import Mathlib
import Literature.Computability.Complexity.NullstellensatzRefutation
import Literature.Computability.AlgebraicComplexity.PermanentIrreducible
import Literature.Computability.AlgebraicComplexity.MatMulRankLowerBoundsProofs

/-!
# Degree-`0` refutations below the permanent's degree — line `Sketch` of crux `CertWindowQP`
(stmt-ValiantsHypothesis-5640)

Stub `stub_nsSmall` of the registered skeleton. The system `Rep(n,m)` has as axioms the
`x`-coefficients of the defect `det (A₀ + ∑_e x_e A_e) - per_n(x)`, the unknowns being the entries
of the `m × m` matrices `A₀` (tag `none`) and `A_e` (tag `some e`). For `m < n` it has a
Nullstellensatz refutation of degree `0`: every entry of the generic affine pencil has
`x`-total-degree `≤ 1`, so its determinant has `x`-total-degree `≤ m < n`
(`totalDegree_det_le`) and its coefficient at the diagonal permutation monomial `∏_i x_{ii}`
(weight `n`) vanishes, while that monomial has coefficient `1` in `per_n`
(`coeff_permMonomial_perPoly`). Hence the axiom at that monomial is the constant `-1`, and the
single multiplier `-1` refutes the system in degree `0`.
-/

open scoped BigOperators
open MvPolynomial

namespace Summit.ValiantsHypothesis.ValiantsHypothesis.Theorems

open Literature.Computability.AlgebraicComplexity Literature.Computability.Complexity

/-- An entry `C a + ∑_e X_e · C (b e)` of an affine pencil has total degree `≤ 1`. -/
private theorem totalDegree_pencilEntry_le {σ R : Type*} [CommSemiring R] [Nontrivial R]
    [Fintype σ] (a : R) (b : σ → R) :
    (C a + ∑ e : σ, X e * C (b e) : MvPolynomial σ R).totalDegree ≤ 1 := by
  refine (totalDegree_add _ _).trans (max_le ?_ ?_)
  · rw [totalDegree_C]
    exact Nat.zero_le _
  · refine totalDegree_finsetSum_le fun e _ => (totalDegree_mul _ _).trans ?_
    rw [totalDegree_C, add_zero, totalDegree_X]

/-- The diagonal permutation monomial `∑_i e_{(i,i)}` of `Fin n` has weight `n`. -/
private theorem sum_support_permMonomial_one (n : ℕ) :
    (∑ v ∈ (permMonomial (1 : Equiv.Perm (Fin n))).support,
      permMonomial (1 : Equiv.Perm (Fin n)) v) = n := by
  rw [← Finsupp.degree_apply, permMonomial, map_sum]
  simp [Finsupp.degree_single]

/-- Below the degree of the permanent (`m < n`) the system `Rep(n,m)` has a Nullstellensatz
refutation of degree `0`: the axiom at the diagonal permutation monomial is the constant `-1`
(`det (A₀ + ∑ x_e A_e)` has `x`-degree `≤ m < n`, and that monomial has coefficient `1` in
`per_n`). Stub `stub_nsSmall` of line `Sketch` of crux `CertWindowQP`. -/
theorem certWindowQP_nsSmall (n m : ℕ) (hmn : m < n) :
    HasNSRefutationOfDegree (fun μ : (Fin n × Fin n) →₀ ℕ =>
      ((Matrix.of fun i j : Fin m => MvPolynomial.C (MvPolynomial.X (none, (i, j))) + ∑ e : Fin n × Fin n, MvPolynomial.X e * MvPolynomial.C (MvPolynomial.X (some e, (i, j))) : Matrix (Fin m) (Fin m) (MvPolynomial (Fin n × Fin n) (MvPolynomial (Option (Fin n × Fin n) × (Fin m × Fin m)) ℂ))).det - MvPolynomial.map MvPolynomial.C (Literature.Computability.AlgebraicComplexity.perPoly (Fin n) ℂ)).coeff μ) 0 := by
  classical
  set M : Matrix (Fin m) (Fin m)
      (MvPolynomial (Fin n × Fin n) (MvPolynomial (Option (Fin n × Fin n) × (Fin m × Fin m)) ℂ)) :=
    Matrix.of fun i j : Fin m => MvPolynomial.C (MvPolynomial.X (none, (i, j))) +
      ∑ e : Fin n × Fin n, MvPolynomial.X e * MvPolynomial.C (MvPolynomial.X (some e, (i, j)))
    with hM
  -- the determinant of the pencil has `x`-degree `≤ m`
  have hdeg : M.det.totalDegree ≤ m := by
    have h := totalDegree_det_le M fun i j => by
      rw [hM, Matrix.of_apply]
      exact totalDegree_pencilEntry_le _ _
    simpa using h
  -- so its coefficient at the diagonal permutation monomial (weight `n > m`) vanishes
  have hcoeff : M.det.coeff (permMonomial (1 : Equiv.Perm (Fin n))) = 0 := by
    apply coeff_eq_zero_of_totalDegree_lt
    rw [sum_support_permMonomial_one]
    exact lt_of_le_of_lt hdeg hmn
  -- the axiom at that monomial is the constant `-1`
  have hax : (M.det - MvPolynomial.map MvPolynomial.C (perPoly (Fin n) ℂ)).coeff
      (permMonomial (1 : Equiv.Perm (Fin n))) = -1 := by
    rw [coeff_sub, hcoeff, coeff_map, coeff_permMonomial_perPoly, map_one, zero_sub]
  refine ⟨{permMonomial 1}, fun _ => -1, ?_, ?_⟩
  · rw [Finset.sum_singleton]
    beta_reduce
    rw [hax]
    simp
  · intro a ha
    rw [Finset.mem_singleton] at ha
    subst ha
    beta_reduce
    rw [hax]
    simp

/-- **Registered stub `stub_nsSmall`** of line `Sketch` (crux `CertWindowQP`, stmt-ValiantsHypothesis-5640),
verbatim signature of the registered skeleton `Cruxes/CertWindowQP/Lines/Sketch.lean`; proved by the
theorem above. -/
theorem stub_nsSmall (n m : ℕ) (hmn : m < n) :
    HasNSRefutationOfDegree (fun μ : (Fin n × Fin n) →₀ ℕ =>
      ((Matrix.of fun i j : Fin m => MvPolynomial.C (MvPolynomial.X (none, (i, j))) + ∑ e : Fin n × Fin n, MvPolynomial.X e * MvPolynomial.C (MvPolynomial.X (some e, (i, j))) : Matrix (Fin m) (Fin m) (MvPolynomial (Fin n × Fin n) (MvPolynomial (Option (Fin n × Fin n) × (Fin m × Fin m)) ℂ))).det - MvPolynomial.map MvPolynomial.C (Literature.Computability.AlgebraicComplexity.perPoly (Fin n) ℂ)).coeff μ) 0 :=
  certWindowQP_nsSmall n m hmn

end Summit.ValiantsHypothesis.ValiantsHypothesis.Theorems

++++++

**What the task requires:**
Take the lines from the first line of the records through the line holding "(stmt-ValiantsHypothesis-5640)", both included, and please reproduce them exactly with nothing added.

**Final answer:**
import Mathlib
import Literature.Computability.Complexity.NullstellensatzRefutation
import Literature.Computability.AlgebraicComplexity.PermanentIrreducible
import Literature.Computability.AlgebraicComplexity.MatMulRankLowerBoundsProofs

/-!
# Degree-`0` refutations below the permanent's degree — line `Sketch` of crux `CertWindowQP`
(stmt-ValiantsHypothesis-5640)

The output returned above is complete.